/-- **The twin-matching engine (matrix level).** Rows and columns of an `ι × ι` matrix are split as
representatives `κ₁` and twin tops `κ₂` (`erow`, `ecol`), each twin top `k` has a bottom `c₁ k`
(resp. `c₂ k`) among the representatives with the same contracted label `ρ` (resp. `ρ'`), the top
carries the mark `top` (resp. `top'`) and the bottom does not. If the entry function `Mf` is
nonsingular on representatives × representatives and on twin tops × twin tops, then for some `μ`
the matrix `Mf (ρ i) (ρ' j) · (1 + μ·[top i][top' j])` is nonsingular. -/
theorem exists_det_twinGadget_ne_zero {ι α β : Type*} [Fintype ι] [DecidableEq ι]
    (Mf : α → β → ℂ) (ρ : ι → α) (ρ' : ι → β) (top top' : ι → Prop)
    [DecidablePred top] [DecidablePred top']
    (erow ecol : κ₁ ⊕ κ₂ ≃ ι) (c₁ c₂ : κ₂ → κ₁)
    (hr₁ : ∀ k, ¬ top (erow (Sum.inl (c₁ k)))) (hr₂ : ∀ k, top (erow (Sum.inr k)))
    (hr₃ : ∀ k, ρ (erow (Sum.inr k)) = ρ (erow (Sum.inl (c₁ k))))
    (hc₁ : ∀ k, ¬ top' (ecol (Sum.inl (c₂ k)))) (hc₂ : ∀ k, top' (ecol (Sum.inr k)))
    (hc₃ : ∀ k, ρ' (ecol (Sum.inr k)) = ρ' (ecol (Sum.inl (c₂ k))))
    (H₁ : (Matrix.of fun k k' : κ₁ =>
      Mf (ρ (erow (Sum.inl k))) (ρ' (ecol (Sum.inl k')))).det ≠ 0)
    (H₂ : (Matrix.of fun k k' : κ₂ =>
      Mf (ρ (erow (Sum.inr k))) (ρ' (ecol (Sum.inr k')))).det ≠ 0) :
    ∃ μ : ℂ, (Matrix.of fun i j : ι =>
      Mf (ρ i) (ρ' j) * (if top i ∧ top' j then 1 + μ else 1)).det ≠ 0 := by
  classical
  -- the blocks of the normal form
  set M₁₁ : Matrix κ₁ κ₁ ℂ := Matrix.of fun k k' : κ₁ =>
    Mf (ρ (erow (Sum.inl k))) (ρ' (ecol (Sum.inl k'))) with hM₁₁
  set E₁₁ : Matrix κ₁ κ₁ ℂ := Matrix.of fun k k' : κ₁ =>
    if top (erow (Sum.inl k)) ∧ top' (ecol (Sum.inl k')) then
      Mf (ρ (erow (Sum.inl k))) (ρ' (ecol (Sum.inl k'))) else 0 with hE₁₁
  set E₁₂ : Matrix κ₁ κ₂ ℂ := Matrix.of fun (k : κ₁) (k' : κ₂) =>
    if top (erow (Sum.inl k)) then Mf (ρ (erow (Sum.inl k))) (ρ' (ecol (Sum.inr k'))) else 0
    with hE₁₂
  set E₂₁ : Matrix κ₂ κ₁ ℂ := Matrix.of fun (k : κ₂) (k' : κ₁) =>
    if top' (ecol (Sum.inl k')) then Mf (ρ (erow (Sum.inr k))) (ρ' (ecol (Sum.inl k'))) else 0
    with hE₂₁
  set M₂₂ : Matrix κ₂ κ₂ ℂ := Matrix.of fun k k' : κ₂ =>
    Mf (ρ (erow (Sum.inr k))) (ρ' (ecol (Sum.inr k'))) with hM₂₂
  obtain ⟨μ, hμ0, hμ⟩ := exists_det_fromBlocks_pert_ne_zero M₁₁ E₁₁ E₁₂ E₂₁ M₂₂ H₁ H₂
  refine ⟨μ, ?_⟩
  set N : Matrix ι ι ℂ := Matrix.of fun i j : ι =>
    Mf (ρ i) (ρ' j) * (if top i ∧ top' j then 1 + μ else 1) with hN
  -- reindex rows by `erow`, columns by `ecol`
  set N' : Matrix (κ₁ ⊕ κ₂) (κ₁ ⊕ κ₂) ℂ := N.submatrix erow ecol with hN'
  have hdet : N'.det ≠ 0 → N.det ≠ 0 := by
    intro h hz
    apply h
    have hNN : N' = (N.submatrix id ⇑(erow.symm.trans ecol)).submatrix erow erow := by
      ext i j
      simp [hN', Matrix.submatrix_apply]
    rw [hNN, Matrix.det_submatrix_equiv_self, Matrix.det_permute', hz, mul_zero]
  apply hdet
  -- the unimodular row / column operations
  set P : Matrix κ₂ κ₁ ℂ := Matrix.of fun (k₂ : κ₂) (k : κ₁) => if k = c₁ k₂ then (1 : ℂ) else 0
    with hP
  set Qm : Matrix κ₁ κ₂ ℂ := Matrix.of fun (k : κ₁) (k₂ : κ₂) => if k = c₂ k₂ then (1 : ℂ) else 0
    with hQm
  have hPmul₁ : ∀ (Z : Matrix κ₁ κ₁ ℂ) (k₂ : κ₂) (j : κ₁), (P * Z) k₂ j = Z (c₁ k₂) j := by
    intro Z k₂ j
    simp [Matrix.mul_apply, hP, ite_mul, Finset.sum_ite_eq']
  have hPmul₂ : ∀ (Z : Matrix κ₁ κ₂ ℂ) (k₂ : κ₂) (j : κ₂), (P * Z) k₂ j = Z (c₁ k₂) j := by
    intro Z k₂ j
    simp [Matrix.mul_apply, hP, ite_mul, Finset.sum_ite_eq']
  have hmulQ₁ : ∀ (Z : Matrix κ₁ κ₁ ℂ) (i : κ₁) (k₂ : κ₂), (Z * Qm) i k₂ = Z i (c₂ k₂) := by
    intro Z i k₂
    simp [Matrix.mul_apply, hQm, mul_ite, Finset.sum_ite_eq']
  have hmulQ₂ : ∀ (Z : Matrix κ₂ κ₁ ℂ) (i : κ₂) (k₂ : κ₂), (Z * Qm) i k₂ = Z i (c₂ k₂) := by
    intro Z i k₂
    simp [Matrix.mul_apply, hQm, mul_ite, Finset.sum_ite_eq']
  -- block form of N'
  set A₁₁ : Matrix κ₁ κ₁ ℂ := Matrix.of fun k k' => N (erow (Sum.inl k)) (ecol (Sum.inl k'))
    with hA₁₁
  set A₁₂ : Matrix κ₁ κ₂ ℂ := Matrix.of fun k k' => N (erow (Sum.inl k)) (ecol (Sum.inr k'))
    with hA₁₂
  set A₂₁ : Matrix κ₂ κ₁ ℂ := Matrix.of fun k k' => N (erow (Sum.inr k)) (ecol (Sum.inl k'))
    with hA₂₁
  set A₂₂ : Matrix κ₂ κ₂ ℂ := Matrix.of fun k k' => N (erow (Sum.inr k)) (ecol (Sum.inr k'))
    with hA₂₂
  have hN'b : N' = Matrix.fromBlocks A₁₁ A₁₂ A₂₁ A₂₂ := by
    ext (i | i) (j | j) <;> rfl
  have key : Matrix.fromBlocks 1 0 (-P) 1 * N' * Matrix.fromBlocks 1 (-Qm) 0 1 =
      Matrix.fromBlocks (M₁₁ + μ • E₁₁) (μ • E₁₂) (μ • E₂₁) (μ • M₂₂) := by
    rw [hN'b, Matrix.fromBlocks_multiply, Matrix.fromBlocks_multiply]
    simp only [Matrix.one_mul, Matrix.zero_mul, Matrix.mul_one, Matrix.mul_zero, add_zero,
      Matrix.neg_mul, Matrix.mul_neg]
    ext (k | k) (k' | k')
    · -- block (1,1)
      simp only [Matrix.fromBlocks_apply₁₁, hA₁₁, Matrix.of_apply, hN, hM₁₁, hE₁₁,
        Matrix.add_apply, Matrix.smul_apply, smul_eq_mul]
      split_ifs <;> ring
    · -- block (1,2)
      simp only [Matrix.fromBlocks_apply₁₂, Matrix.add_apply, Matrix.neg_apply, hmulQ₁,
        hA₁₁, hA₁₂, Matrix.of_apply, hN, hE₁₂, Matrix.smul_apply, smul_eq_mul]
      rw [hc₃ k']
      have h1 := hc₁ k'
      have h2 := hc₂ k'
      by_cases ht : top (erow (Sum.inl k))
      · simp [ht, h1, h2]; ring
      · simp [ht, h1, h2]
    · -- block (2,1)
      simp only [Matrix.fromBlocks_apply₂₁, Matrix.add_apply, Matrix.neg_apply, hPmul₁,
        hA₁₁, hA₂₁, Matrix.of_apply, hN, hE₂₁, Matrix.smul_apply, smul_eq_mul]
      rw [hr₃ k]
      have h1 := hr₁ k
      have h2 := hr₂ k
      by_cases ht : top' (ecol (Sum.inl k'))
      · simp [ht, h1, h2]; ring
      · simp [ht, h1, h2]
    · -- block (2,2)
      simp only [Matrix.fromBlocks_apply₂₂, Matrix.add_apply, Matrix.neg_apply, Matrix.add_mul,
        Matrix.neg_mul, hmulQ₂, hPmul₁, hPmul₂,
        hA₁₁, hA₁₂, hA₂₁, hA₂₂, Matrix.of_apply, hN, hM₂₂, Matrix.smul_apply, smul_eq_mul]
      rw [hr₃ k, hc₃ k']
      have h1 := hr₁ k
      have h2 := hr₂ k
      have h3 := hc₁ k'
      have h4 := hc₂ k'
      simp [h1, h2, h3, h4]
      ring
  -- determinants
  have hR : (Matrix.fromBlocks (1 : Matrix κ₁ κ₁ ℂ) 0 (-P) (1 : Matrix κ₂ κ₂ ℂ)).det = 1 := by
    rw [Matrix.det_fromBlocks_zero₁₂, Matrix.det_one, Matrix.det_one, mul_one]
  have hC : (Matrix.fromBlocks (1 : Matrix κ₁ κ₁ ℂ) (-Qm) 0 (1 : Matrix κ₂ κ₂ ℂ)).det = 1 := by
    rw [Matrix.det_fromBlocks_zero₂₁, Matrix.det_one, Matrix.det_one, mul_one]
  have hfac : Matrix.fromBlocks (M₁₁ + μ • E₁₁) (μ • E₁₂) (μ • E₂₁) (μ • M₂₂) =
      Matrix.fromBlocks 1 0 0 (μ • (1 : Matrix κ₂ κ₂ ℂ)) *
        Matrix.fromBlocks (M₁₁ + μ • E₁₁) (μ • E₁₂) E₂₁ M₂₂ := by
    rw [Matrix.fromBlocks_multiply]
    simp [Matrix.smul_mul]
  have hdet3 : (Matrix.fromBlocks (M₁₁ + μ • E₁₁) (μ • E₁₂) (μ • E₂₁) (μ • M₂₂)).det =
      μ ^ Fintype.card κ₂ * (Matrix.fromBlocks (M₁₁ + μ • E₁₁) (μ • E₁₂) E₂₁ M₂₂).det := by
    rw [hfac, Matrix.det_mul, Matrix.det_fromBlocks_zero₁₂, Matrix.det_one, one_mul,
      Matrix.det_smul, Matrix.det_one, mul_one]
  intro hz
  have hk := congrArg Matrix.det key
  rw [Matrix.det_mul, Matrix.det_mul, hR, hC, one_mul, mul_one, hdet3, hz] at hk
  exact mul_ne_zero (pow_ne_zero _ hμ0) hμ hk.symm

end Engine

/-! ## 2. A common witness for two certified layouts -/

section Common

variable {σ : Type*}

/-- **Common witness.** If `g₁` has a nonsingular coefficient matrix on one family of exponents and
`g₂` on another, then `g₁ + C t · g₂` is nonsingular on BOTH for some `t` (all but finitely many:
`det (A₁ + t B₁)` is a polynomial with constant term `det A₁ ≠ 0`, and `det (A₂ + t B₂) =
t^r · det (B₂ + t⁻¹ A₂)`). -/
theorem exists_common_witness {ι₁ ι₂ : Type*} [Fintype ι₁] [DecidableEq ι₁] [Fintype ι₂]
    [DecidableEq ι₂] (m₁ : ι₁ → ι₁ → (σ →₀ ℕ)) (m₂ : ι₂ → ι₂ → (σ →₀ ℕ))
    (g₁ g₂ : MvPolynomial σ ℂ)
    (h₁ : (Matrix.of fun i j : ι₁ => MvPolynomial.coeff (m₁ i j) g₁).det ≠ 0)
    (h₂ : (Matrix.of fun i j : ι₂ => MvPolynomial.coeff (m₂ i j) g₂).det ≠ 0) :
    ∃ t : ℂ, (Matrix.of fun i j : ι₁ =>
        MvPolynomial.coeff (m₁ i j) (g₁ + MvPolynomial.C t * g₂)).det ≠ 0 ∧
      (Matrix.of fun i j : ι₂ =>
        MvPolynomial.coeff (m₂ i j) (g₁ + MvPolynomial.C t * g₂)).det ≠ 0 := by
  classical
  set A₁ : Matrix ι₁ ι₁ ℂ := Matrix.of fun i j => MvPolynomial.coeff (m₁ i j) g₁ with hA₁
  set B₁ : Matrix ι₁ ι₁ ℂ := Matrix.of fun i j => MvPolynomial.coeff (m₁ i j) g₂ with hB₁
  set A₂ : Matrix ι₂ ι₂ ℂ := Matrix.of fun i j => MvPolynomial.coeff (m₂ i j) g₁ with hA₂
  set B₂ : Matrix ι₂ ι₂ ℂ := Matrix.of fun i j => MvPolynomial.coeff (m₂ i j) g₂ with hB₂
  have hN₁ : ∀ t : ℂ, (Matrix.of fun i j : ι₁ =>
      MvPolynomial.coeff (m₁ i j) (g₁ + MvPolynomial.C t * g₂)) = A₁ + t • B₁ := by
    intro t
    ext i j
    simp only [Matrix.of_apply, MvPolynomial.coeff_add, MvPolynomial.coeff_C_mul, Matrix.add_apply,
      Matrix.smul_apply, smul_eq_mul, hA₁, hB₁]
  have hN₂ : ∀ t : ℂ, (Matrix.of fun i j : ι₂ =>
      MvPolynomial.coeff (m₂ i j) (g₁ + MvPolynomial.C t * g₂)) = A₂ + t • B₂ := by
    intro t
    ext i j
    simp only [Matrix.of_apply, MvPolynomial.coeff_add, MvPolynomial.coeff_C_mul, Matrix.add_apply,
      Matrix.smul_apply, smul_eq_mul, hA₂, hB₂]
  -- two polynomial matrices
  set Q₁ : Matrix ι₁ ι₁ ℂ[X] := Matrix.of fun i j => C (A₁ i j) + X * C (B₁ i j) with hQ₁
  set Q₂ : Matrix ι₂ ι₂ ℂ[X] := Matrix.of fun i j => C (B₂ i j) + X * C (A₂ i j) with hQ₂
  have hev₁ : ∀ t : ℂ, Q₁.map (Polynomial.eval t) = A₁ + t • B₁ := by
    intro t; ext i j
    simp only [hQ₁, Matrix.map_apply, Matrix.of_apply, eval_add, eval_mul, eval_C, eval_X,
      Matrix.add_apply, Matrix.smul_apply, smul_eq_mul]
  have hev₂ : ∀ t : ℂ, Q₂.map (Polynomial.eval t) = B₂ + t • A₂ := by
    intro t; ext i j
    simp only [hQ₂, Matrix.map_apply, Matrix.of_apply, eval_add, eval_mul, eval_C, eval_X,
      Matrix.add_apply, Matrix.smul_apply, smul_eq_mul]
  have hdet₁ : ∀ t : ℂ, (Q₁.map (Polynomial.eval t)).det = (Q₁.det).eval t := fun t =>
    (RingHom.map_det (Polynomial.evalRingHom t) Q₁).symm
  have hdet₂ : ∀ t : ℂ, (Q₂.map (Polynomial.eval t)).det = (Q₂.det).eval t := fun t =>
    (RingHom.map_det (Polynomial.evalRingHom t) Q₂).symm
  have hQ₁ne : Q₁.det ≠ 0 := by
    intro hz
    have h0 := hdet₁ 0
    rw [hev₁ 0, zero_smul, add_zero, hz, eval_zero] at h0
    exact h₁ h0
  have hQ₂ne : Q₂.det ≠ 0 := by
    intro hz
    have h0 := hdet₂ 0
    rw [hev₂ 0, zero_smul, add_zero, hz, eval_zero] at h0
    exact h₂ h0
  obtain ⟨t, ht⟩ := Infinite.exists_notMem_finset
    (Q₁.det.roots.toFinset ∪ {0} ∪ Q₂.det.roots.toFinset.image (fun s : ℂ => s⁻¹))
  simp only [Finset.mem_union, Finset.mem_singleton, Multiset.mem_toFinset, Finset.mem_image,
    not_or, not_exists, not_and] at ht
  obtain ⟨⟨ht₁, ht0⟩, ht₂⟩ := ht
  refine ⟨t, ?_, ?_⟩
  · rw [hN₁, ← hev₁, hdet₁]
    intro hz
    exact ht₁ ((Polynomial.mem_roots hQ₁ne).mpr hz)
  · rw [hN₂]
    have hfac : A₂ + t • B₂ = t • (B₂ + t⁻¹ • A₂) := by
      rw [smul_add, smul_smul, mul_inv_cancel₀ ht0, one_smul, add_comm]
    rw [hfac, Matrix.det_smul, ← hev₂, hdet₂]
    refine mul_ne_zero (pow_ne_zero _ ht0) fun hz => ?_
    have hroot : t⁻¹ ∈ Q₂.det.roots := (Polynomial.mem_roots hQ₂ne).mpr hz
    exact ht₂ t⁻¹ hroot (inv_inv t)

/-- Cost of the common witness: `L(g₁ + C t · g₂) ≤ L(g₁) + L(g₂) + 2`. -/
theorem complexity_add_C_mul_le {n : ℕ} (g₁ g₂ : MvPolynomial (Fin n) ℂ) (t : ℂ) :
    complexity (g₁ + MvPolynomial.C t * g₂) ≤ complexity g₁ + complexity g₂ + 2 := by
  calc complexity (g₁ + MvPolynomial.C t * g₂)
      ≤ complexity g₁ + complexity (MvPolynomial.C t * g₂) + 1 := complexity_add_le_holds _ _
    _ ≤ complexity g₁ + (complexity (MvPolynomial.C t : MvPolynomial (Fin n) ℂ) +
          complexity g₂ + 1) + 1 := by
        gcongr
        exact complexity_mul_le_holds _ _
    _ = complexity g₁ + complexity g₂ + 2 := by rw [complexity_C_holds]; ring

/-- Degree of the common witness: `deg (g₁ + C t · g₂) ≤ max (deg g₁) (deg g₂)`. -/
theorem totalDegree_add_C_mul_le (g₁ g₂ : MvPolynomial σ ℂ) (t : ℂ) :
    (g₁ + MvPolynomial.C t * g₂).totalDegree ≤ max g₁.totalDegree g₂.totalDegree := by
  refine (MvPolynomial.totalDegree_add _ _).trans (max_le_max le_rfl ?_)
  exact (MvPolynomial.totalDegree_mul _ _).trans (by rw [MvPolynomial.totalDegree_C, zero_add])

end Common

end Summit.ValiantsHypothesis.ValiantsHypothesis.Theorems.BarrierLever.TwinMatching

Problem to work on:
From the first line of the material above down to the line with "set M₁₁ : Matrix", output each line exactly; include both of those lines and add no others.

Result:
/-- **The twin-matching engine (matrix level).** Rows and columns of an `ι × ι` matrix are split as
representatives `κ₁` and twin tops `κ₂` (`erow`, `ecol`), each twin top `k` has a bottom `c₁ k`
(resp. `c₂ k`) among the representatives with the same contracted label `ρ` (resp. `ρ'`), the top
carries the mark `top` (resp. `top'`) and the bottom does not. If the entry function `Mf` is
nonsingular on representatives × representatives and on twin tops × twin tops, then for some `μ`
the matrix `Mf (ρ i) (ρ' j) · (1 + μ·[top i][top' j])` is nonsingular. -/
theorem exists_det_twinGadget_ne_zero {ι α β : Type*} [Fintype ι] [DecidableEq ι]
    (Mf : α → β → ℂ) (ρ : ι → α) (ρ' : ι → β) (top top' : ι → Prop)
    [DecidablePred top] [DecidablePred top']
    (erow ecol : κ₁ ⊕ κ₂ ≃ ι) (c₁ c₂ : κ₂ → κ₁)
    (hr₁ : ∀ k, ¬ top (erow (Sum.inl (c₁ k)))) (hr₂ : ∀ k, top (erow (Sum.inr k)))
    (hr₃ : ∀ k, ρ (erow (Sum.inr k)) = ρ (erow (Sum.inl (c₁ k))))
    (hc₁ : ∀ k, ¬ top' (ecol (Sum.inl (c₂ k)))) (hc₂ : ∀ k, top' (ecol (Sum.inr k)))
    (hc₃ : ∀ k, ρ' (ecol (Sum.inr k)) = ρ' (ecol (Sum.inl (c₂ k))))
    (H₁ : (Matrix.of fun k k' : κ₁ =>
      Mf (ρ (erow (Sum.inl k))) (ρ' (ecol (Sum.inl k')))).det ≠ 0)
    (H₂ : (Matrix.of fun k k' : κ₂ =>
      Mf (ρ (erow (Sum.inr k))) (ρ' (ecol (Sum.inr k')))).det ≠ 0) :
    ∃ μ : ℂ, (Matrix.of fun i j : ι =>
      Mf (ρ i) (ρ' j) * (if top i ∧ top' j then 1 + μ else 1)).det ≠ 0 := by
  classical
  -- the blocks of the normal form
  set M₁₁ : Matrix κ₁ κ₁ ℂ := Matrix.of fun k k' : κ₁ =>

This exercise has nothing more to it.